Tuesday, October 2, 2012

Knock, Knock


Sometimes it’s the little memories that have a big impact on you.  They are so insignificant that other people who were around at that time probably don’t even remember what happened.  But you do.  You remember every moment as if it were yesterday. 

Knock, knock.   

I woke because someone was knocking on the door.  It was late at night or very early in the morning.  I was only thirteen or fourteen so it wasn’t my job to get up to answer the door.  My room was next to my parents.  Dad will get it, I thought.  But Mom was the one to get up.  I also heard my brothers come down the stairs and Mom telling them to go back to bed, which they did not.  Where was my dad?  Wasn’t he home from work yet?  He worked the 4 p.m. to 12 midnight shift.  Surely it was after midnight? 

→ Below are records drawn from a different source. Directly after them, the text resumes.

/-- **`ᶜL(L^{j+1}χ) = Lʲχ`** for `χ ∈ Pᵏ(η)`, `k + n = g`, `j + 1 ≤ n` (`a = k + 2j + 2`, `b = k + 2j`): André's `*_L L *_L` steps each Lefschetz string DOWN by one
(p34's `IsStringReversal.conj_apply_pow_primitive`: `N(eʲp) = e^{j-1}p`). [cite: Andre1996Motifs, §1.1 (p. 11), Prop. 1.2] [cite: Kleiman1968AlgebraicCycles, §1.4, 1.4.2] -/
theorem conj_lefschetzInvolution_of_lefschetzPow_succ_of_mem_primitiveForms {g : ℕ} (hg : finrank ℂ E = g) {k n : ℕ} (hkn : k + n = g)
    {χ : E [⋀^Fin k]→L[ℝ] ℂ} (hχ : χ ∈ primitiveForms η k) {j : ℕ} (hjn : j + 1 ≤ n) {a b : ℕ} (ha : 2 * (j + 1) + k = a) (hb : 2 * j + k = b) :
    ((hasLefschetzProperty_lefschetzG hη).lefschetzInvolution isZGrading_countingG * lefschetzG η *
        (hasLefschetzProperty_lefschetzG hη).lefschetzInvolution isZGrading_countingG) (GForm.of a (lefschetzPow η (j + 1) ha χ)) =
      GForm.of b (lefschetzPow η j hb χ) := by
  rw [← lefschetzG_pow_of η (j + 1) ha χ,
    ((hasLefschetzProperty_lefschetzG hη).isStringReversal_lefschetzInvolution isZGrading_countingG).conj_apply_pow_primitive
      (of_mem_primitiveSpace_of_mem_primitiveForms hη (by omega) hχ) hjn, if_neg (Nat.succ_ne_zero j), Nat.add_sub_cancel, lefschetzG_pow_of η j hb χ]

/-- **`ᶜL χ = 0` for `χ ∈ Pᵏ(η)`** (`k ≤ g`): `ᶜL` kills the bottom of every string. [cite: Andre1996Motifs, §1.1 (p. 11, "`Pʲ(X) = Hʲ(X) ∩ Ker *_L L *_L`")] -/
theorem conj_lefschetzInvolution_of_of_mem_primitiveForms {k n : ℕ} (hkn : k + n = finrank ℂ E) {χ : E [⋀^Fin k]→L[ℝ] ℂ}
    (hχ : χ ∈ primitiveForms η k) :
    ((hasLefschetzProperty_lefschetzG hη).lefschetzInvolution isZGrading_countingG * lefschetzG η *
        (hasLefschetzProperty_lefschetzG hη).lefschetzInvolution isZGrading_countingG) (GForm.of k χ) = 0 := by
  have h := ((hasLefschetzProperty_lefschetzG hη).isStringReversal_lefschetzInvolution isZGrading_countingG).conj_apply_pow_primitive
    (of_mem_primitiveSpace_of_mem_primitiveForms hη hkn hχ) (Nat.zero_le n)
  rwa [pow_zero, Module.End.one_apply, if_pos rfl] at h

/-- **`ᶜL : H^{c+2}(X; ℂ) → Hᶜ(X; ℂ)` componentwise** (`(c + 2) + d = 2g`): `ᶜL(of (c+2) z) = of c (ᶜL(of (c+2) z) c)` — three homogeneous steps
(`*_L : H^{c+2} → Hᵈ`, `L : Hᵈ → H^{d+2}`, `*_L : H^{d+2} → Hᶜ`). [cite: Andre1996Motifs, §1.1 (p. 11)] -/
theorem conj_lefschetzInvolution_of_eq_of {c d : ℕ} (hcd : (c + 2) + d = 2 * finrank ℂ E) (z : E [⋀^Fin (c + 2)]→L[ℝ] ℂ) :
    ((hasLefschetzProperty_lefschetzG hη).lefschetzInvolution isZGrading_countingG * lefschetzG η *
        (hasLefschetzProperty_lefschetzG hη).lefschetzInvolution isZGrading_countingG) (GForm.of (c + 2) z) =
      GForm.of c (((hasLefschetzProperty_lefschetzG hη).lefschetzInvolution isZGrading_countingG * lefschetzG η *
        (hasLefschetzProperty_lefschetzG hη).lefschetzInvolution isZGrading_countingG) (GForm.of (c + 2) z) c) := by
  have h3 : ((hasLefschetzProperty_lefschetzG hη).lefschetzInvolution isZGrading_countingG * lefschetzG η *
      (hasLefschetzProperty_lefschetzG hη).lefschetzInvolution isZGrading_countingG) (GForm.of (c + 2) z) =
      GForm.of c ((hasLefschetzProperty_lefschetzG hη).lefschetzInvolution isZGrading_countingG (GForm.of (d + 2) (lefschetzPow η 1 (by omega)
        ((hasLefschetzProperty_lefschetzG hη).lefschetzInvolution isZGrading_countingG (GForm.of (c + 2) z) d))) c) := by
    rw [Module.End.mul_apply, Module.End.mul_apply, lefschetzInvolution_of_eq_of hη hcd z, lefschetzG_of,
      lefschetzInvolution_of_eq_of hη (show (d + 2) + c = 2 * finrank ℂ E by omega), GForm.of_apply_self]
  rw [h3, GForm.of_apply_self]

I heard the front door open and then an unfamiliar voice started speaking.  Then everyone started talking at once.  I was curious but did not get up from bed.  I was scared to know what was going on.   

I heard mom go into her bedroom and when she came out, she opened the door to my room.  She softly called my name, “Patricia?” but I didn’t answer her.  I was afraid.  What was she going to tell me?  Who was at the door and what did they want?  Did I even want to know?  She stood there silently—I could feel her watching me as I pretended to be asleep. After a few seconds, she carefully closed my door. 

I heard more talking and then the front door closed and all was quiet again.  Where did everyone go?  All sorts of wild ideas went through my mind, all centering around my dad.  Something had happened to him, I just knew it.  I didn’t want to think any further than that.  It was unthinkable.  I lay in my bed motionless just waiting. 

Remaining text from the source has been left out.